Care to elaborate how? The only way I can figure is once you know the hyperfocal distance, you must find some object at said distance, AF on it, and lock the focus down using MF mode. But that is why I said "practical" as unless you have a tape measure in your camera bag....
Ruahrc
Essentially, that's it (though you don't need to AF, you can MF all the way)- it's just like rifle shooting or golfing- you go with either a known distance object, or you estimate distance.

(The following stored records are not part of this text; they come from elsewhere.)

import Summits.QuantumFields.BalabanUV.T4Continuum.Support.ShellMeasureLinearizedEndFromQ
import Summits.QuantumFields.BalabanUV.T4Continuum.Support.ShellMeasureLinearizedGammaTEnd
import Literature.MathematicalPhysics.QuantumFieldTheory.Balaban1983to89.B12PlaquetteLoop267

/-!
# `T4Continuum.ShellMeasureLinearizedEndGammaT` — (LR)_j: THE COMPOSED END OF RECORD FOR THE PRINTED AVERAGE [B7] (15):
# a live slot charted by print's linearizing substitution for `Q̃_V` asks, on the ANALYTIC side, ONLY print's regime
# hypotheses on the (exterior-indexed) background — `ShellMeasureLinearizedEndFromQ.slotAC_linearizedWindow_of_Q` FIRED at
# row S52's objects `QtΓ`, `hopΓ`, `κΓ`, `κ𝔸` per exterior point
(cell `pub-balaban`, sub-cell `t4`, spine estimate NE7c (node U5b); NE7c ROUND-2 crew seat
`b2b-balaban-t4-ne7c-formalise-leaf-02` gen 7 — row S60 «W-d INTO END-II» of the owner's table
`t4/b2b-balaban-t4-ne7c-p1/LEAVES-NE7c-P1.md` v2.5 (journal `CLAIMS.log` «CLAIM NE7c-S60»), file 2∕2 after this seat's
`ShellMeasureLinearizedEndFromQ` (p219784); ADDITIVE — imports `ShellMeasureLinearizedEndFromQ`, leaf-08-g10's S52
`ShellMeasureLinearizedGammaTEnd` (p219653; hence S52 f1, S49 f2, S50 f2, S51) and the Literature leaf `B12PlaquetteLoop267`
only, modifies nothing; [folklore] instantiation BY NAME; 0 `def`, 0 `def … : Prop`, 0 sorry, 0 citations)

HONEST FRAMING.  Finite four-torus programme, rung (B)+1 only — NOT infinite volume, NOT a mass gap, NOT the Clay
problem, NOT summit progress; (B), `BetaPertHyp`, (B^μ) not consumed.  NE7c (`T4IndicatorShell.ShellWeightBound`) is
NOT PRINTED and NOT PROVED; «NE7c ⇐ the named binders» (trigger c3).  What is KERNEL here: for the PRINTED one-step
average (15) = (2.4) with the contours (1.7) (`B12AverageCorridor267.Qtilde` at `gammaT`; corner cubes on `ℤᵈ`,
DIVERGENCE D-b12g20.1 inherited) the (Q1)–(Q4) + `hop` block of `slotAC_linearizedWindow_of_Q` is DISCHARGED per
exterior point from print's REGIME hypotheses on the background (`0 < L`; UNITARY `V z b` with unit bounds; off-axis
block loops `ε`-regular at every coarse bond, `0 ≤ ε ≤ 1∕8`; Neumann budget `(Lᵈ∕L)·24ε < 1` — `h_paragraph_p267_gammaT`'s
+ unitarity; referee DV-26: «(Q1)–(Q4) KERNEL UNDER THE REGIME BINDER», never «p. 267 linearization proved for
Bałaban's backgrounds» — for `U_k` the regime is the printed regularity (B11 (19)–(21) ∕ B14 (2.16)–(2.17)) TYPE,
DISPLAYED, W-a family).  What stays DISPLAYED: the [dict] identification of the slot's DENSITY and classifier at
the charted point (node O), SM-L1∕L3∕L4 for Bałaban's OWN terms (W-a∕W-b), SM-L5∕L6 (W-e), numbers∕(SM), the solution
`D̃` as a binder (it EXISTS: S52 `realForm_chartData_gammaT`), the splitting `Ψ` ∕ section `σ` (exist: S52 f1
`exists_splitting_gammaT`, S50 f1).  HONEST DEPENDENCY (cell, verbatim): continuum YM on T⁴ ⇐ BetaPertH ∧ nine spine
estimates (0/9 proved); BetaPertH ⇐ (D1) ∧ (D4) ∧ CAP+tail; G-an2-4 gates asym, D1 and NE2/3/4.

CONTENT.  §1 per-background bookkeeping (`QtΓ_bound_one`: (Q3) with `M_Q = 1` on the ball `1∕(2816(d+1)L)`, S49 f2;
`fderiv_QtΓ_hopΓ`: S46's `hLQh` from S52 f1 `fderiv_hopΓ` at the Fréchet derivative supplied by S49 f2's
analyticity).  §2 **`slotAC_linearizedWindow_gammaT`** = `slotAC_linearizedWindow_of_Q` with `𝒴 := ↥(qppBonds L c) → 𝔸`,
`𝒳 := 𝔸`, `κ_𝒴 := κΓ` (componentwise ⋆), `κ_𝒳 := κ𝔸` (⋆), `Qt z := QtΓ L (V z) c`, `hop z := hopΓ …`, `R := 1∕(2816(d+1)L)`,
`M_Q := 1`, `b := (Lᵈ∕L)∕(1 − (Lᵈ∕L)·24ε)`; the binders `hR hQa hQ0 hQM hQt hLQh hb hHop hhop` ALL DISCHARGED (S49 f2
`analyticOnNhd_Qtilde_gammaT` ∕ `norm_Qtilde_gammaT_le`, S52 f1 `QtΓ_zero` ∕ `norm_hopΓ_le` ∕ `fderiv_hopΓ` ∕ `hopΓ_star`,
S52 f2 `QtΓ_conj`, S50 f2 `hGen_star_gammaT_unitary`, S48 `hop_bound_nonneg`); the chart is S52's
`B ↦ B − hΓ (DtΓℝ B)` by its defining equation (`realForm_chart_eq` is `rfl`).  CONCLUSION: S33 f1's
`SlotAntiConcentration ((μE.prod ζ).withDensity G) u θ ρ (2(finrank ℝ Kf + β Σ_p L̄_p(d̄_p + 4s̄_p) + (B_𝓔 + B_J))∕(1−δ))`
with `B_J = 3·(2·dim_ℂ(↥(qppBonds L c) → 𝔸)·(−log(1 − 18·Mq R 1·b·r)))∕(Rad − 1)`.  §3 **`slotAC_linearizedWindow_gammaT_matrix`**
— the row's typing: `𝔸 := Matrix (Fin N) (Fin N) ℂ` with the L²-operator (C⋆) norm, every class by instance resolution,
Borel structures by hypothesis (as S52 §3), and the regime stated as PRINT'S PLAQUETTE REGULARITY of a unitary
background (`‖V z (∂p) − 1‖ ≤ ε₀`, `24·d·L^{d+1}·ε₀ < 1`; loop regime `ε := ω(ε₀)` by `B12PlaquetteLoop267`, the owner's
f5 route).  THE [dict] RESIDUAL OF W-d, SAID: the typing junction between the chart variable `↥(qppBonds L c) → M_N(ℂ)`
(Hermitian window `Fix(κΓ)`) and END-II's block chart of the slot is NOT proved here — it is EXACTLY the displayed
dictionary `hFdict`∕`hudict`∕`hGsupp` (the slot's DENSITY `G` and tested variable `u` READ at the charted point), node O.
NOT an instance of SM-L1…L6 for Bałaban's measures; NOTHING in the countdown moves; NE7c NOT PROVED; spine PROVED 0/9.
-/

noncomputable section

open Set Function MeasureTheory MeasureTheory.Measure Metric Filter Topology

namespace Summit.QuantumFields.BalabanUV.T4Continuum.ShellMeasureLinearizedEndGammaT

open scoped ENNReal NNReal
open Literature.MathematicalPhysics.QuantumFieldTheory.Balaban1983to89
open Literature.MathematicalPhysics.QuantumLattice (ZdEdge plaquetteHolonomyZd)
open B8Lemma1NonAbelian (omegaC omegaC_nonneg)
open B12PlaquetteLoop267 (norm_loopW_sub_one_le thresholds_of_small)
open B7BlockGeometry (qppBonds)
open B12HOperator267 (gammaT)
open B12AverageCorridor267 (loopW offAxis isAxisStraightFamily_gammaT hGen)
open T4ShellMeasure (SlotAntiConcentration)
open ShellMeasureWilsonTrace (TraceData)
open ShellMeasureWilsonMoving (MLetter mwordEval mdFro sSum lSum)
open ShellMeasureLevelAssembly (classifier weight)
open Summit.QuantumFields.BalabanUV.Beta.LinearizingChange267FromQ (nonlin Mq)
open ShellMeasureLinearizedRealStructure (realSub incl reP)
open ShellMeasureAverageDerivative (hop_bound_nonneg)
open ShellMeasureAverageAnalyticB7 (analyticOnNhd_Qtilde_gammaT norm_Qtilde_gammaT_le)
open ShellMeasureAverageHStructure (hGen_star_gammaT_unitary)
open ShellMeasureLinearizedGammaT (QtΓ QtΓ_zero hopΓ norm_hopΓ_le fderiv_hopΓ κ𝔸 κΓ κ𝔸_invol κΓ_invol hopΓ_star TΓ hΓ
  DtΓℝ QtΓ_conj)
open ShellMeasureLinearizedEndFromQ (slotAC_linearizedWindow_of_Q)

variable {d : ℕ} {𝔸 : Type*} [NormedRing 𝔸] [NormedAlgebra ℂ 𝔸] [CompleteSpace 𝔸] [NormOneClass 𝔸]
  [StarRing 𝔸] [CStarRing 𝔸] [StarModule ℂ 𝔸] {L : ℕ} {c : ZdEdge d}

/-! ## §1 Per-background bookkeeping -/

omit [StarRing 𝔸] [CStarRing 𝔸] [StarModule ℂ 𝔸] in
/-- (Q3) WITH `M_Q = 1`: on the ball of radius `1∕(2816(d+1)L)` the printed chart average has norm `≤ 1` (S49 f2
`norm_Qtilde_gammaT_le`: `≤ 2816(d+1)L·‖B‖`). [folklore] -/
theorem QtΓ_bound_one (hL : 0 < L) {V : ZdEdge d → 𝔸ˣ}
    (hV : ∀ b, ‖((V b : 𝔸ˣ) : 𝔸)‖ ≤ 1) (hV' : ∀ b, ‖(((V b)⁻¹ : 𝔸ˣ) : 𝔸)‖ ≤ 1) {ε : ℝ} (hε0 : 0 ≤ ε) (hε : ε ≤ 1 / 8)
    (hWc : ∀ x ∈ offAxis L c, ‖((loopW L (fun U : ZdEdge d → 𝔸ˣ => gammaT L U) V c x : 𝔸ˣ) : 𝔸) - 1‖ ≤ ε) :
    ∀ B ∈ ball (0 : ↥(qppBonds L c) → 𝔸) (1 / (2816 * ((d : ℝ) + 1) * L)), ‖QtΓ L V c B‖ ≤ 1 := by
  intro B hB
  rw [mem_ball_zero_iff] at hB
  have hLr : (0 : ℝ) < L := by exact_mod_cast hL
  have hK : (0 : ℝ) < 2816 * ((d : ℝ) + 1) * L := by positivity
  refine (norm_Qtilde_gammaT_le hL hV hV' hε0 hε hWc hB).trans ?_
  calc 2816 * ((d : ℝ) + 1) * L * ‖B‖ ≤ 2816 * ((d : ℝ) + 1) * L * (1 / (2816 * ((d : ℝ) + 1) * L)) :=
        mul_le_mul_of_nonneg_left hB.le hK.le
    _ = 1 := mul_one_div_cancel hK.ne'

Just like with the other two disciplines, it's one of those things that requires practice to get down- pretty-much all unknown distance rifle shots work exactly the same way- yet somehow many people find it perfectly practical to take an unknown distance shot even though they not only have to deal with distance estimation, but humidity, wind, altitude, bullet drop, concealment and even incoming fire.
You can also use the focus point indicators and their spacing in the viewfinder similarly to mil dots in a scope's reticle to determine the distance to a known or estimated size object- though this requires a bit of up-front work, it's a *very* workable solution to commonly sized objects- and mostly we're shooting commonly-sized objects such as people, cars, pets, wildlife... So, if I know that a 6' person is 1 a focus point tall at 50 yards and 1/2 a focus point at 100 yards, then if I have a person who's 3/4ths of a focus point tall, I know they're at 75 yards, a little less, they're a little further, a little more they're a little closer.

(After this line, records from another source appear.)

/-!
# Crux `HLiu418`, road `K2_Liu`, socket #42N — FILE (P2, group side): the see-saw permutation is a RATIONAL point of `H(V)`,
# and `H(V₁) = U(V)` for `V = V₁ ⊕ (−V₁)`

Cell `hodgecm-mathlib`, crux item hLiu418 = `stmt-HodgeConjecture-24832`; squad K2 ∕ K2Liu, prover K2Liu-p02 (g4), steward lineage of socket #42R.
THEOREMS ONLY (no `def` ∕ instance ∕ notation ∕ named-fact hypothesis ∕ `sorry`); lane `--supports stmt-HodgeConjecture-24832 --as helper`
(count-neutral).  Sequel of ★ `K2LiuUndoublingSeesawPermutation` (FILE (P1): `inlG Y = (permGL ρ)⁻¹ · blkD (h₁, 1) · permGL ρ` as matrices).

For the pair datum `(V, W)` with `V` of rank `N + N` diagonalised by `dV` with **`V₂ = −V₁`** (`hV : dV (natAdd i) = −dV (castAdd i)`),
`W = ⟨dW 0⟩` a line (`M = 1`), and the enumerations `e₁ : Fin (N+N) × Fin 1 ≃ Fin n_V`, `e₀ : Fin N × Fin 1 ≃ Fin N` with `e₀⁻¹ m = (m, 0)`:

* §1 **the see-saw permutation `ρ = seesawPerm e₁ e₀` preserves the doubled Gram matrix**: `T^𝔻_V.submatrix ρ ρ = T^𝔻_V`
  (`gramD_submatrix_seesawPerm`; entrywise `gramDiag_seesawPerm` — the two swapped blocks «`V₂` of copy 1» and «`V₁⁻` of copy 2» carry
  the SAME Gram datum `−t₀(V₁ ⊗ W)`), hence `J^𝔻_V` and `J^𝔻_V ⊗ 𝔸` too;
* §2 **`permGL ρ` is unitary and rational**: `permGL ρ ∈ U(σ, J)` whenever `J.submatrix ρ ρ = J` (`permGL_mem_unitaryGroupOfForm`, any ring), so
  `permGL ρ ∈ H(V)(L⁺)` (`permGL_seesawPerm_mem_rational`), `∈ H(V)(𝔸)` (`permGL_seesawPerm_mem_HA`), and the adelic point is the image of
  the rational one (`toAdelic_permGL_seesawPerm`, `permGL_seesawPerm_mem_ratH`);
* §3 **`H(V₁) = U(V)`** (`V₁` diagonalised by `dA = dV ∘ castAdd`): `J^𝔻_{V₁} = (dW 0) · diag dV` (`hermD_e₀_eq_smul_diagonal`), so for `dW 0 ≠ 0`
  the rational and adelic groups of the doubled datum of `V₁` ARE those of the hermitian space `V` inside the same `GL_{N+N}`
  (`rational_hermD_e₀_eq`, `HA_e₀_eq_adelic`, `mem_ratH_e₀_iff`), the matrix of `a(x) = x ⊗ 1` on the line is `x` (`coe_adelicInl_apply_zero`),
  and FILE (P1) becomes the identity **`inlG (x ⊗ 1) = δ′⁻¹ · blkD (x, 1) · δ′` IN `H(V)(𝔸)`**, `δ′ = permGL ρ ∈ H(V)(L⁺)`
  (`inlG_adelicInl_eq_conj_blkD`).

These are the group-theoretic inputs of FILE (P3) (assembly with ★ `omega_blkD_inl_sumTensor` and the Weil-side lemma of K2E2-p12 (g3)).

HONEST LABEL.  Count-neutral helper; it pays nothing by itself: `HC_CM` is proved only modulo the 7 printed citations (2 remaining named inputs:
hLiu418 = `stmt-HodgeConjecture-24832`, h413 = `stmt-HodgeConjecture-24833`) until rung 0 closes.
References: [Kudla1984] §1 (see-saw pairs); [Kudla1994] §2 (doubled space, Siegel parabolic); [HarrisKudlaSweet1996] §1 (1.9), (1.14)–(1.15),
App. A Lem. A.2; [GelbartRogawski1991] §3.1 Prop. 3.1.1; [PlatonovRapinchuk1994] §2.3 (unitary group of a rescaled form).
-/

set_option autoImplicit false
-- the mandated namespace repeats the single-problem summit's segment (`HodgeConjecture.HodgeConjecture`)
set_option linter.dupNamespace false

noncomputable section

open scoped Classical Matrix Kronecker
open NumberField IsDedekindDomain
open Literature.NumberTheory.Automorphic hiding permGL coe_permGL
open Literature.NumberTheory.GelbartRogawski1991.GRConstruction Literature.NumberTheory.GelbartRogawski1991.UnitaryDualPair
open Summit.HodgeConjecture.HodgeConjecture.Cruxes.HLiu418.K2LiuUndoublingSeesawPermutation

namespace Summit.HodgeConjecture.HodgeConjecture.Cruxes.HLiu418.K2LiuUndoublingSeesawPermutationMem

/-! ## §2₀ Permutation matrices preserving a form are unitary (any ring) -/

section Perm

variable {R : Type*} [CommRing R] {m : Type*} [Fintype m] [DecidableEq m]

/-- the transpose of the matrix of `permGL ρ` is the matrix of `(permGL ρ)⁻¹`. [cite: Kudla1984, §1] -/
theorem transpose_coe_permGL (ρ : m ≃ m) :
    (((K2LiuUndoublingSeesawPermutation.permGL ρ : GL m R) : Matrix m m R))ᵀ =
      (((K2LiuUndoublingSeesawPermutation.permGL ρ)⁻¹ : GL m R) : Matrix m m R) := by
  rw [K2LiuUndoublingSeesawPermutation.coe_permGL, coe_permGL_inv, Equiv.toPEquiv_symm, PEquiv.toMatrix_symm,
    Matrix.transpose_transpose]

/-- **a permutation matrix preserving the form is unitary**: `J.submatrix ρ ρ = J → permGL ρ ∈ U(σ, J)` (its entries are `0, 1`, fixed by
`σ`, and `ᵗP J P = J.submatrix ρ ρ`). [cite: PlatonovRapinchuk1994, §2.3] [cite: Kudla1984, §1] -/
theorem permGL_mem_unitaryGroupOfForm (σ : R →+* R) {J : Matrix m m R} (ρ : m ≃ m) (hJ : J.submatrix ρ ρ = J) :
    (K2LiuUndoublingSeesawPermutation.permGL ρ : GL m R) ∈ unitaryGroupOfForm σ J := by
  rw [mem_unitaryGroupOfForm_iff]
  have hmap : ((K2LiuUndoublingSeesawPermutation.permGL ρ : GL m R) : Matrix m m R).map σ =
      ((K2LiuUndoublingSeesawPermutation.permGL ρ : GL m R) : Matrix m m R) := by
    rw [K2LiuUndoublingSeesawPermutation.coe_permGL, toPEquiv_toMatrix_map]
  rw [hmap, transpose_coe_permGL, permGL_inv_mul_mul, hJ]

end Perm

/-! ## §1 The see-saw permutation preserves the doubled Gram matrix -/

section Gram

variable (L : Type) [Field L] [NumberField L] [IsCMField L]
variable {N nV : ℕ} (e₁ : Fin (N + N) × Fin 1 ≃ Fin nV) (e₀ : Fin N × Fin 1 ≃ Fin N) (he₀ : ∀ m, (e₀.symm m).1 = m)
  (dV : Fin (N + N) → L) (hdV : ∀ i, IsCMField.complexConj L (dV i) = dV i)
  (hV : ∀ i, dV (Fin.natAdd N i) = -dV (Fin.castAdd N i))
  (dW : Fin 1 → L) (hdW : ∀ i, IsCMField.complexConj L (dW i) = dW i)

/-- `t₀(V ⊗ W) a = dV (rowEquiv⁻¹ a) · dW 0`. [cite: HarrisKudlaSweet1996, §1 (1.9)] -/
theorem coe_cmGramEntry_e₁ (a : Fin nV) :
    ((cmGramEntry L e₁ dV hdV dW hdW a : Fp L) : L) = dV ((rowEquiv e₁).symm a) * dW 0 := by
  rw [coe_cmGramEntry, e₁_symm_eq]

include he₀ in
/-- `t₀(V₁ ⊗ W) i = d i · dW 0` for an enumeration with `e₀⁻¹ m = (m, 0)`. [cite: HarrisKudlaSweet1996, §1 (1.9)] -/
theorem coe_cmGramEntry_e₀ (d : Fin N → L) (hd : ∀ i, IsCMField.complexConj L (d i) = d i) (i : Fin N) :
    ((cmGramEntry L e₀ d hd dW hdW i : Fp L) : L) = d i * dW 0 := by
  have h2 : (e₀.symm i).2 = 0 := Fin.eq_zero _
  rw [coe_cmGramEntry, he₀, h2]

include he₀ in
/-- `t₀(V ⊗ W) (idxSplit⁻¹ (inl i)) = dV (castAdd i) · dW 0` (`σ = idxSplit e₁ e₀ e₀`). [cite: HarrisKudlaSweet1996, §1 (1.9)] [cite: Kudla1984, §1] -/
theorem coe_cmGramEntry_idxSplit_symm_inl (i : Fin N) :
    ((cmGramEntry L e₁ dV hdV dW hdW ((idxSplit e₁ e₀ e₀).symm (Sum.inl i)) : Fp L) : L) = dV (Fin.castAdd N i) * dW 0 := by
  have h2 : (e₀.symm i).2 = 0 := Fin.eq_zero _
  rw [coe_cmGramEntry, eV_symm_idxSplit_symm_inl, he₀, h2]

include he₀ in
/-- `t₀(V ⊗ W) (idxSplit⁻¹ (inr i)) = dV (natAdd i) · dW 0`. [cite: HarrisKudlaSweet1996, §1 (1.9)] [cite: Kudla1984, §1] -/
theorem coe_cmGramEntry_idxSplit_symm_inr (i : Fin N) :
    ((cmGramEntry L e₁ dV hdV dW hdW ((idxSplit e₁ e₀ e₀).symm (Sum.inr i)) : Fp L) : L) = dV (Fin.natAdd N i) * dW 0 := by
  have h2 : (e₀.symm i).2 = 0 := Fin.eq_zero _
  rw [coe_cmGramEntry, eV_symm_idxSplit_symm_inr, he₀, h2]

You don't have to deal with wind, hold over/under or bullet drop- or wind and ball lie if you prefer- so it's even easier than either of the alternative examples. People who've never shot a scoped rifle with proper instruction also think it's pretty impossible and impractical to shoot a target at an unknown but relatively long distance while those who've had the training understand that it's just a matter of practice, practice, practice.
As far as your definition of practical, I'll again have to disagree- for instance, let's say I have a D3x with a 70mm lens, I know that f/11 is inside my diffraction limit, so I'll go for f/11- my trusty DoF calculator tells me that at 30 yards, my near limit is 31.1 feet and I'm good to infinity from there. WIth a 400mm lens, I know the same shot gives me a near limit of 85.1 feet and my far limit is 95.5 feet. If I do it regularly, I can generally get within the margin of error with the camera and the rifle (though the rifle requires more work and more data,) I'm still working on the golf clubs.
If I'm distance-estimating challenged and I haven't calculated my target size and the size of my AF points at distance, then I can simply carry a rangefinder in my pocket, or consult a GPS or use a correctly scaled map. All of those options give you the ability to pre-focus and get good results, distance scale or not.